BlueFire uses concentrated acid hydrolysis to make cellulosic ethanol out of wood scraps, paper, agricultural residues and other organic materials. High concentrations of sulfuric acid break down these materials into sugars that are then fermented and purified into fuel for trucks and cars.
“We take what society has deemed to be the lowest value--and that’s trash --and make it into a high value product,“ says Klann.
The cellulosic ethanol industry is very much in its infancy, but the government has been working with industry to get companies like BlueFire producing fuel at a commercial scale. Earlier this year, BlueFire was selected to receive a $40 million grant from the U.S. Department of Energy (DOE), allowing the company to build a 19 million gallon per year (mgpy) ethanol refinery in southern California that will begin operation in 2009. In addition, the company will receive a $200 million loan guarantee from the DOE to build a 55 mgpy facility, also in southern California.
“We are going commercial--these are not experimental plants. Our technology is ready for the marketplace,“ says Klann. “The only thing that might hinder progress is the inability to get capital, and that’s where government has played a very important role.“
Waste Management is another company making the best of the trash piling up at landfills around the country. This past June, Waste Management announced that it would develop 60 additional landfill gas to energy (LFGTE) projects over the next five years, generating more than 700 megawatts (MW) of electricity from the renewable natural gas.
With 103 such facilities already in operation, the company is the largest owner/operator of LFGTE plants in the country.
Landfill gas is produced when microorganisms break down organic material, producing approximately 50-60 percent methane and 40-50 percent carbon dioxide.
At most landfills in the U.S. these greenhouse gases are simply burned off or “flared.“ Waste Management collects the gasses through a network of wells and pipes to a central area, fueling gas turbines to generate electricity.
LFGTE plants are attractive to utilities because they provide a reliable form of baseload power, says Paul Pabor, Vice President of Renewable Energy at Waste Management.

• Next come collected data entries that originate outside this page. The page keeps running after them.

/-- The `read` phase: doubled prefix onto `aux` (reversed), then the separator, then branch.
[folklore] -/
theorem iterate_read :
    ∀ z a o : List Bool,
      (flip bind machine.step)^[readSteps z] (some (cfg (some .read) z a o)) =
        some (cfg (some (if readSep z then .copy else .drain)) (readRest z)
          (true :: false :: (((boolUnpair z).1.flatMap fun b => [b, b]).reverse ++ a)) o)
  | [], a, o => by
    simp only [readSteps, Function.iterate_one, readSep, readRest, PairFstTM.boolUnpair_fst_nil,
      List.flatMap_nil, List.reverse_nil, List.nil_append]
    exact step_read_nil a o
  | [b], a, o => by
    simp only [readSteps, Function.iterate_one, readSep, readRest,
      PairFstTM.boolUnpair_fst_single, List.flatMap_nil, List.reverse_nil, List.nil_append]
    exact step_read_single b a o
  | b :: b' :: rest, a, o => by
    by_cases h : b = b'
    · subst h
      simp only [readSteps, readRest, readSep, boolUnpair_fst_cons_cons, if_true]
      rw [iterate_succ_some, step_read_cons_cons_self, iterate_read rest (b :: b :: a) o]
      simp
    · simp only [readSteps, readRest, readSep, boolUnpair_fst_cons_cons, if_neg h,
        Function.iterate_one, List.flatMap_nil, List.reverse_nil, List.nil_append]
      change machine.step (cfg (some .read) (b :: b' :: rest) a o) = _
      cases b <;> cases b'
      · exact absurd rfl h
      · exact step_read_sep rest a o
      · exact step_read_junk rest a o
      · exact absurd rfl h

/-- The `copy` phase moves the input onto `aux`. [folklore] -/
theorem iterate_copy :
    ∀ r a o : List Bool,
      (flip bind machine.step)^[r.length + 1] (some (cfg (some .copy) r a o)) =
        some (cfg (some .emit) [] (r.reverse ++ a) o)
  | [], a, o => by
    rw [List.length_nil, Nat.zero_add, iterate_succ_some, Function.iterate_zero_apply]
    exact step_copy_nil a o
  | c :: r, a, o => by
    rw [List.length_cons, iterate_succ_some, step_copy_cons, iterate_copy r (c :: a) o]
    simp

/-- The `drain` phase discards the input. [folklore] -/
theorem iterate_drain (a o : List Bool) :
    ∀ r : List Bool,
      (flip bind machine.step)^[r.length + 1] (some (cfg (some .drain) r a o)) =
        some (cfg (some .emit) [] a o)
  | [] => by
    rw [List.length_nil, Nat.zero_add, iterate_succ_some, Function.iterate_zero_apply]
    exact step_drain_nil a o
  | c :: r => by
    rw [List.length_cons, iterate_succ_some, step_drain_cons]
    exact iterate_drain a o r

/-- The `emit` phase moves `aux` onto the output stack and halts. [folklore] -/
theorem iterate_emit (i : List Bool) :
    ∀ a o : List Bool,
      (flip bind machine.step)^[a.length + 1] (some (cfg (some .emit) i a o)) =
        some (cfg none i [] (a.reverse ++ o))
  | [], o => by
    rw [List.length_nil, Nat.zero_add, iterate_succ_some, Function.iterate_zero_apply]
    exact step_emit_nil i o
  | c :: a, o => by
    rw [List.length_cons, iterate_succ_some, step_emit_cons, iterate_emit i a (c :: o)]
    simp

/-! ### The whole run -/

/-- Number of steps of the machine on input `z`. [folklore] -/
def steps (z : List Bool) : ℕ :=
  ((rePair z).length + 1) + (((readRest z).length + 1) + readSteps z)

/-- The machine runs in at most `4|z| + 5` steps. [Arora–Barak 2009, §1.3 (linear-time
copying)] [cite: AroraBarakCC2009, §1.3] -/
theorem steps_le (z : List Bool) : steps z ≤ 4 * z.length + 5 := by
  have h₁ := readSteps_add_le z
  have h₁' := one_le_readSteps z
  have h₂ := length_boolUnpair_snd_le z
  have h₃ : (rePair z).length = 2 * (boolUnpair z).1.length + 2 + (boolUnpair z).2.length :=
    length_boolPair _ _
  unfold steps
  omega
import Summits.HodgeConjecture.HodgeConjecture.Theorems.Ring2AbelianAllAndrePolarPairsTop
import HarnessLib

/-!
# Ring 2 · sub-cell AbelianAll (ALL ABELIAN VARIETIES), André axis, part XXXVIII-g — TRIPLES OF POLAR CLASSES IN THE TOP DEGREE:
# the "three-pair matching formula" for `u v w y_a y_c y_e θᵏ` (`k + 3 = dim A`) on the rational carriers — the first half of the
# Kleiman identity of the block `b = 2` (abelian-FOURFOLD pencils), reducing six-fold products to the two-pair formula of part XXXVIII-e₁

HONEST FRAMING (page 1, verbatim): **research route, not a corollary; conditional on HC_CM plus one named
minimal statement.** Cell line: research route conditional on HC_CM; not a corollary; Q11.4-sentence-2
already refuted in dim ≥ 3. Nothing in this file proves a case of the Hodge conjecture; `HC_CM` does not occur.

Gen-30 file of the `ab-andre-2` seat (cell `pub-hodge-ring2`, sub-cell AbelianAll = ALL abelian varieties, not Weil-type-only).

## What this file proves (sorry-free, standard axioms only; RATIONAL Betti carriers, COR-CM model layer)

For `A : AbelianVariety ℂ`, a basis `b` of `H¹(A(ℂ); ℚ)`, `θ` and its polar family `y` along `b` (`y_a = D_a θ` for the graded derivation
`D_a` of `H• = ⋀•H¹` extending `b^*_a`):
* `smul_cup_cup_cup_polar_cupPow` (`k + 2 = dim A`) — **`(k+1) · u v w y_a θᵏ = b^*_a(w) · u v θ^{k+1} − b^*_a(v) · u w θ^{k+1} + b^*_a(u) · v w θ^{k+1}`**
  (`(k+1) y_a θᵏ = D_a(θ^{k+1})`, three Leibniz steps, `u v w θ^{k+1} = 0` above the top degree);
* `smul_cup6_polar3_cupPow` (`k + 3 = dim A`) — **the three-pair matching step**:
  `(k+1) · u v w y_a y_c y_e θᵏ = b^*_e(y_c) · u v w y_a θ^{k+1} − b^*_e(y_a) · u v w y_c θ^{k+1} + b^*_e(w) · u v y_a y_c θ^{k+1}
   − b^*_e(v) · u w y_a y_c θ^{k+1} + b^*_e(u) · v w y_a y_c θ^{k+1}` (five Leibniz steps), each summand being a two-pair form of part
  XXXVIII-e₁ (`smul_cup_cup_polar_polar_cupPow`) or of the first bullet at `k + 1`.
Together with part XXXVIII-e₁ this expresses every `u v w y_a y_c y_e θᵏ` through the "trace forms" `x x' θ^{g-1}` (`x, x' ∈ H¹`) and `θ^g` —
the 15 perfect matchings of `{u, v, w, y_a, y_c, y_e}`. The traced TRIPLE sum `Σ_{a,c,e} τ(x y_a y_c y_e θᵏ) b_a b_c b_e = α x + β θ ∧ C_τ(x)`
(`C_τ` the `τ`-contraction of `⋀³H¹`) and the resulting Kleiman identity of the block `b = 2` are owed (o123).

## Documentary interface

PRINT: Kleiman, Dix exposés, App. to §2, 2A8–2A11; [MumfordAV1970, §1 (4), §16]; [LangeBirkenhake1992, Lemma 1.1.17]. LEAN: displayed theorems,
definition-free, fact-free.
-/

noncomputable section

set_option linter.dupNamespace false

namespace Summit.HodgeConjecture.HodgeConjecture.Ring2.AbelianAll

open CategoryTheory MonoidalCategory CartesianMonoidalCategory
open Literature.AlgebraicTopology.SingularHomology
open Literature.AlgebraicTopology.CharacteristicClasses (cupPow cupPow_zero cupPow_succ)
open Literature.AlgebraicGeometry.Motives (SchemeOver ComplexPoints IsSmoothProjective bettiCohomology AbelianVariety)
open Literature.AlgebraicGeometry.HodgeTheory
open Summit.HodgeConjecture.CorCM.Model
open scoped MonObj

variable (A : AbelianVariety ℂ)

/-- **`(k+1) · u ∪ (v ∪ (w ∪ (y_a ∪ θᵏ))) = b^*_a(w) · u ∪ (v ∪ θ^{k+1}) − b^*_a(v) · u ∪ (w ∪ θ^{k+1}) + b^*_a(u) · v ∪ (w ∪ θ^{k+1})`** for
`k + 2 = dim A`, `u, v, w ∈ H¹(A(ℂ); ℚ)` and the polar family `y` of `θ` along a basis `b`: `(k+1) y_a θᵏ = D_a(θ^{k+1})`, three Leibniz steps
`x ∪ D_a z = b^*_a(x) z − D_a(x ∪ z)`, and `u v w θ^{k+1} = 0` (degree `2 dim A + 1`). [cite: MumfordAV1970, §16] [cite: Kleiman1968AlgebraicCycles, App. to §2, 2A8–2A10] -/
theorem smul_cup_cup_cup_polar_cupPow {n k : ℕ} (hk : k + 2 = A.dim) (b : Module.Basis (Fin n) ℚ (bettiCohomology A.X 1))
    {θ : bettiCohomology A.X 2} {y : Fin n → bettiCohomology A.X 1}
    (hℓ : BettiUniverse.pull μ[A.X] 2 θ - BettiUniverse.pull (fst A.X A.X) 2 θ - BettiUniverse.pull (snd A.X A.X) 2 θ =
      ∑ a, BettiUniverse.cup (A.X ⊗ A.X) 1 1 (BettiUniverse.pull (fst A.X A.X) 1 (b a))
        (BettiUniverse.pull (snd A.X A.X) 1 (y a)))
    (a : Fin n) (u v w : bettiCohomology A.X 1) :
    ((k + 1 : ℕ) : ℚ) • cupProduct (Nat.add_comm 1 (2 * k + 1 + 1 + 1)) u
        (cupProduct (Nat.add_comm 1 (2 * k + 1 + 1)) v
          (cupProduct (Nat.add_comm 1 (2 * k + 1)) w
            (cupProduct (show 1 + 2 * k = 2 * k + 1 by omega) (y a) (cupPow ℚ θ k)))) =
      b.coord a w • cupProduct (Nat.add_comm 1 (2 * k + 1 + 1 + 1)) u (cupProduct (Nat.add_comm 1 (2 * k + 1 + 1)) v (cupPow ℚ θ (k + 1))) -
        b.coord a v • cupProduct (Nat.add_comm 1 (2 * k + 1 + 1 + 1)) u (cupProduct (Nat.add_comm 1 (2 * k + 1 + 1)) w (cupPow ℚ θ (k + 1))) +
        b.coord a u • cupProduct (Nat.add_comm 1 (2 * k + 1 + 1 + 1)) v (cupProduct (Nat.add_comm 1 (2 * k + 1 + 1)) w (cupPow ℚ θ (k + 1))) := by
  have h := hasExteriorCohomologyH1_rat A
  have hex := fun c : Fin n ↦ exists_contraction h (b.coord c)
  choose D hD using hex
  haveI : Subsingleton (singularCohomology ℚ ℚ (ComplexPoints A.X) (2 * k + 1 + 1 + 1 + 1 + 1)) :=
    subsingleton_bettiCohomology_of_lt A (by omega)
  -- `(k+1) y_a θᵏ = D_a(θ^{k+1})`
  have e0 : ((k + 1 : ℕ) : ℚ) • cupProduct (show 1 + 2 * k = 2 * k + 1 by omega) (y a) (cupPow ℚ θ k) =
      D a (2 * k + 1) (cupPow ℚ θ (k + 1)) := by
    rw [polarFamily_eq_contraction A b hℓ D hD a]
    exact (contraction_cupPow (b.coord a) (D a) h (hD a) θ k).symm
  -- three Leibniz steps
  have e1 := contraction_cup_one (b.coord a) (D a) h (hD a) (2 * k + 1) w (cupPow ℚ θ (k + 1))
  have e2 := contraction_cup_one (b.coord a) (D a) h (hD a) (2 * k + 1 + 1) v
    (cupProduct (Nat.add_comm 1 (2 * k + 1 + 1)) w (cupPow ℚ θ (k + 1)))
  have e3 := contraction_cup_one (b.coord a) (D a) h (hD a) (2 * k + 1 + 1 + 1) u
    (cupProduct (Nat.add_comm 1 (2 * k + 1 + 1 + 1)) v (cupProduct (Nat.add_comm 1 (2 * k + 1 + 1)) w (cupPow ℚ θ (k + 1))))
  have htop : cupProduct (Nat.add_comm 1 (2 * k + 1 + 1 + 1 + 1)) u
      (cupProduct (Nat.add_comm 1 (2 * k + 1 + 1 + 1)) v (cupProduct (Nat.add_comm 1 (2 * k + 1 + 1)) w (cupPow ℚ θ (k + 1)))) = 0 :=
    Subsingleton.elim _ _
  rw [htop, map_zero] at e3
  -- `x ∪ D z = φ x • z − D (x ∪ z)` three times
  rw [← map_smul, ← map_smul, ← map_smul, e0, show cupProduct (Nat.add_comm 1 (2 * k + 1)) w (D a (2 * k + 1) (cupPow ℚ θ (k + 1))) =
      b.coord a w • cupPow ℚ θ (k + 1) - D a (2 * k + 1 + 1) (cupProduct (Nat.add_comm 1 (2 * k + 1 + 1)) w (cupPow ℚ θ (k + 1))) by
        rw [e1, sub_sub_cancel],
    map_sub, map_smul, show cupProduct (Nat.add_comm 1 (2 * k + 1 + 1)) v
      (D a (2 * k + 1 + 1) (cupProduct (Nat.add_comm 1 (2 * k + 1 + 1)) w (cupPow ℚ θ (k + 1)))) =
      b.coord a v • cupProduct (Nat.add_comm 1 (2 * k + 1 + 1)) w (cupPow ℚ θ (k + 1)) -
        D a (2 * k + 1 + 1 + 1) (cupProduct (Nat.add_comm 1 (2 * k + 1 + 1 + 1)) v
          (cupProduct (Nat.add_comm 1 (2 * k + 1 + 1)) w (cupPow ℚ θ (k + 1)))) by rw [e2, sub_sub_cancel],
    map_sub, map_sub, map_smul, map_smul, show cupProduct (Nat.add_comm 1 (2 * k + 1 + 1 + 1)) u
      (D a (2 * k + 1 + 1 + 1) (cupProduct (Nat.add_comm 1 (2 * k + 1 + 1 + 1)) v
        (cupProduct (Nat.add_comm 1 (2 * k + 1 + 1)) w (cupPow ℚ θ (k + 1))))) =
      b.coord a u • cupProduct (Nat.add_comm 1 (2 * k + 1 + 1 + 1)) v (cupProduct (Nat.add_comm 1 (2 * k + 1 + 1)) w (cupPow ℚ θ (k + 1))) by
        rw [eq_comm, ← sub_eq_zero, ← e3]]
  abel

/-- **THE THREE-PAIR MATCHING STEP.** For `k + 3 = dim A`, a basis `b`, the polar family `y` of `θ`, indices `a, c, e` and `u, v, w ∈ H¹(A(ℂ); ℚ)`:
`(k+1) · u v w y_a y_c y_e θᵏ = b^*_e(y_c) · u v w y_a θ^{k+1} − b^*_e(y_a) · u v w y_c θ^{k+1} + b^*_e(w) · u v y_a y_c θ^{k+1} − b^*_e(v) · u w y_a y_c θ^{k+1}
 + b^*_e(u) · v w y_a y_c θ^{k+1}` (all products right-nested): `(k+1) y_e θᵏ = D_e(θ^{k+1})`, five Leibniz steps, `u v w y_a y_c θ^{k+1} = 0`. Each
summand is a two-pair form (part XXXVIII-e₁) or a three-plain-one-polar form (`smul_cup_cup_cup_polar_cupPow`) at `k + 1`.
[cite: MumfordAV1970, §16] [cite: Kleiman1968AlgebraicCycles, App. to §2, 2A8–2A10] -/
theorem smul_cup6_polar3_cupPow {n k : ℕ} (hk : k + 3 = A.dim) (b : Module.Basis (Fin n) ℚ (bettiCohomology A.X 1))
    {θ : bettiCohomology A.X 2} {y : Fin n → bettiCohomology A.X 1}
    (hℓ : BettiUniverse.pull μ[A.X] 2 θ - BettiUniverse.pull (fst A.X A.X) 2 θ - BettiUniverse.pull (snd A.X A.X) 2 θ =
      ∑ a, BettiUniverse.cup (A.X ⊗ A.X) 1 1 (BettiUniverse.pull (fst A.X A.X) 1 (b a))
        (BettiUniverse.pull (snd A.X A.X) 1 (y a)))
    (a c e : Fin n) (u v w : bettiCohomology A.X 1) :
    ((k + 1 : ℕ) : ℚ) • cupProduct (Nat.add_comm 1 (2 * k + 1 + 1 + 1 + 1 + 1)) u
        (cupProduct (Nat.add_comm 1 (2 * k + 1 + 1 + 1 + 1)) v
          (cupProduct (Nat.add_comm 1 (2 * k + 1 + 1 + 1)) w
            (cupProduct (Nat.add_comm 1 (2 * k + 1 + 1)) (y a)
              (cupProduct (Nat.add_comm 1 (2 * k + 1)) (y c)
                (cupProduct (show 1 + 2 * k = 2 * k + 1 by omega) (y e) (cupPow ℚ θ k)))))) =
      b.coord e (y c) • cupProduct (Nat.add_comm 1 (2 * k + 1 + 1 + 1 + 1 + 1)) u
          (cupProduct (Nat.add_comm 1 (2 * k + 1 + 1 + 1 + 1)) v
            (cupProduct (Nat.add_comm 1 (2 * k + 1 + 1 + 1)) w
              (cupProduct (Nat.add_comm 1 (2 * k + 1 + 1)) (y a) (cupPow ℚ θ (k + 1))))) -
        b.coord e (y a) • cupProduct (Nat.add_comm 1 (2 * k + 1 + 1 + 1 + 1 + 1)) u
          (cupProduct (Nat.add_comm 1 (2 * k + 1 + 1 + 1 + 1)) v
            (cupProduct (Nat.add_comm 1 (2 * k + 1 + 1 + 1)) w
              (cupProduct (Nat.add_comm 1 (2 * k + 1 + 1)) (y c) (cupPow ℚ θ (k + 1))))) +
        b.coord e w • cupProduct (Nat.add_comm 1 (2 * k + 1 + 1 + 1 + 1 + 1)) u
          (cupProduct (Nat.add_comm 1 (2 * k + 1 + 1 + 1 + 1)) v
            (cupProduct (Nat.add_comm 1 (2 * k + 1 + 1 + 1)) (y a)
              (cupProduct (Nat.add_comm 1 (2 * k + 1 + 1)) (y c) (cupPow ℚ θ (k + 1))))) -
        b.coord e v • cupProduct (Nat.add_comm 1 (2 * k + 1 + 1 + 1 + 1 + 1)) u
          (cupProduct (Nat.add_comm 1 (2 * k + 1 + 1 + 1 + 1)) w
            (cupProduct (Nat.add_comm 1 (2 * k + 1 + 1 + 1)) (y a)
              (cupProduct (Nat.add_comm 1 (2 * k + 1 + 1)) (y c) (cupPow ℚ θ (k + 1))))) +
        b.coord e u • cupProduct (Nat.add_comm 1 (2 * k + 1 + 1 + 1 + 1 + 1)) v
          (cupProduct (Nat.add_comm 1 (2 * k + 1 + 1 + 1 + 1)) w
            (cupProduct (Nat.add_comm 1 (2 * k + 1 + 1 + 1)) (y a)
              (cupProduct (Nat.add_comm 1 (2 * k + 1 + 1)) (y c) (cupPow ℚ θ (k + 1))))) := by
  have h := hasExteriorCohomologyH1_rat A
  have hex := fun c : Fin n ↦ exists_contraction h (b.coord c)
  choose D hD using hex
  haveI : Subsingleton (singularCohomology ℚ ℚ (ComplexPoints A.X) (2 * k + 1 + 1 + 1 + 1 + 1 + 1 + 1)) :=
    subsingleton_bettiCohomology_of_lt A (by omega)
  -- `(k+1) y_e θᵏ = D_e(θ^{k+1})`
  have e0 : ((k + 1 : ℕ) : ℚ) • cupProduct (show 1 + 2 * k = 2 * k + 1 by omega) (y e) (cupPow ℚ θ k) =
      D e (2 * k + 1) (cupPow ℚ θ (k + 1)) := by
    rw [polarFamily_eq_contraction A b hℓ D hD e]
    exact (contraction_cupPow (b.coord e) (D e) h (hD e) θ k).symm
  -- the Leibniz rule as `x ∪ D z = φ x • z − D (x ∪ z)`
  have leib : ∀ (d : ℕ) (x : bettiCohomology A.X 1) (z : bettiCohomology A.X (d + 1)),
      cupProduct (Nat.add_comm 1 d) x (D e d z) = b.coord e x • z - D e (d + 1) (cupProduct (Nat.add_comm 1 (d + 1)) x z) := by
    intro d x z
    rw [contraction_cup_one (b.coord e) (D e) h (hD e) d x z, sub_sub_cancel]
  have htop : cupProduct (Nat.add_comm 1 (2 * k + 1 + 1 + 1 + 1 + 1 + 1)) u
      (cupProduct (Nat.add_comm 1 (2 * k + 1 + 1 + 1 + 1 + 1)) v
        (cupProduct (Nat.add_comm 1 (2 * k + 1 + 1 + 1 + 1)) w
          (cupProduct (Nat.add_comm 1 (2 * k + 1 + 1 + 1)) (y a)
            (cupProduct (Nat.add_comm 1 (2 * k + 1 + 1)) (y c) (cupPow ℚ θ (k + 1)))))) = 0 :=
    Subsingleton.elim _ _
  rw [← map_smul, ← map_smul, ← map_smul, ← map_smul, ← map_smul, e0]
  simp only [leib, map_sub, map_smul, htop, map_zero, sub_zero]
  abel

end Summit.HodgeConjecture.HodgeConjecture.Ring2.AbelianAll

end
import Summits.BirchSwinnertonDyer.BirchSwinnertonDyer.Theorems.ByReductionTypeAtTwoFineSelmerConjAAtTwoAdditivePotGoodCapitulationDoorLayerOne
import Summits.BirchSwinnertonDyer.BirchSwinnertonDyer.Theorems.ByReductionTypeAtTwoFineSelmerConjAAtTwoAdditivePotGoodCapitulationIdealAlgebra
import Summits.BirchSwinnertonDyer.BirchSwinnertonDyer.Theorems.ByReductionTypeAtTwoFineSelmerConjAAtTwoAdditivePotGoodClassGroupCyclicCriterion
import HarnessLib

/-!
# Route `ByReductionTypeAtTwo` (rung K4), crux C1″ `FineSelmerConjAAtTwoAdditivePotGood` (item stmt-BirchSwinnertonDyer-22615):
# THE CAPITULATION CERTIFICATE — an ambiguous class of `K(√2)` with prescribed norm class from ONE ideal identity
# `(y) · (n, β, s + t) = (g) · (n, β, s − t)` in `𝓞 K(√2)` (six ring identities), and the resulting discharge of the displayed hypothesis
# `e₁ = e₀` of the «Fukuda row» stamps `conjA_two_<L>_of_fukudaLayers`
# (a `--supports 22615` toolkit file; seat `bsd-2adic-k4-w1` GEN 7; consumer of `…CapitulationIdealAlgebra`, `…CapitulationDoorLayerOne`
# (p707404) and `…ClassGroupCyclicCriterion`; consumed by the per-row certificate files and `…CapitulationDoorTwoPrimes`)

HONEST FRAMING (cell `bsd-2adic`, D-0036/D-0054): UNCONDITIONAL kernel lemmas; closes nothing; nothing booked; BSD is not proved by any of
this.

CONTENTS. `mulEquiv_intAut_mk0_eq_self_of_identity` — `[τ I] = [I]` for all `τ ∈ Gal(L/K)`, `I = (n, β, s − t)`, from six generator
memberships (explicit coefficients, pure ring identities in `𝓞 L`); `mk0_eq_mk0_of_eq_mul_span_singleton` (a principal factor does not
change the class); `exists_eq_mul_and_sq_eq`, `exists_two_mul_eq_of_quadratic` (second generators of `𝓞 K(√2)` over `𝓞 K[√2]`, needed
when `2` ramifies in `K`); `exists_ambiguous_of_certificate` — THE CERTIFICATE: `⟨[(n, β)]⟩ = Cl(K)` (cyclic criterion), Bezout data
`t² − 2 = n w`, `u n + v w = 1`, `a·2t + c n = 1`, and for every quadratic `L/K` with `s² = 2` in `𝓞 L` the six memberships ⟹ a
`Gal(K₁/K)`-fixed class `c` of the first layer `K₁` of the cyclotomic `ℤ₂`-tower with `h_K ∣ ord N c`;
`classNumberPExp_one_eq_classNumberPExp_zero_of_certificate` — with one prime above `2`, `e₁ = e₀` (door `…CapitulationDoorLayerOne`).
The L-side hypothesis is quantified over an ABSTRACT extension `L` and stated with ring identities only, so that the per-row files never
unify terms across `𝓞 (κ.layer 1)` (kernel-expensive).

References: [Lang1990] Ch. 13 §4, Lemma 4.1; [Gras2003] II.6.2 (ambiguous classes, genus theory); [Marcus1977] Ch. 2 Thm. 2, Cor. 2.
-/

set_option autoImplicit false
-- sibling precedent (`…CapitulationDoorLayerOne.lean`): the directory name repeats the summit name
set_option linter.dupNamespace false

The facilities run about 95 percent of the time, making LFGTE a good fit with intermittent renewables like wind and solar.
“Landfill gas is a part of the solution to the renewable energy demand in this country,“ says Pabor. “We fill a particular niche in the renewable energy market.
It’s a product that is in higher demand because of the growing number of renewable portfolio standards in the US and the shrinking space in some landfills.“
According to the Environmental Protection Agency’s Landfill Methane Outreach Program (LMOP), there are about 425 LFGTE facilities in operation around the country today generating 10 billion kilowatt-hours (kWh) of electricity each year.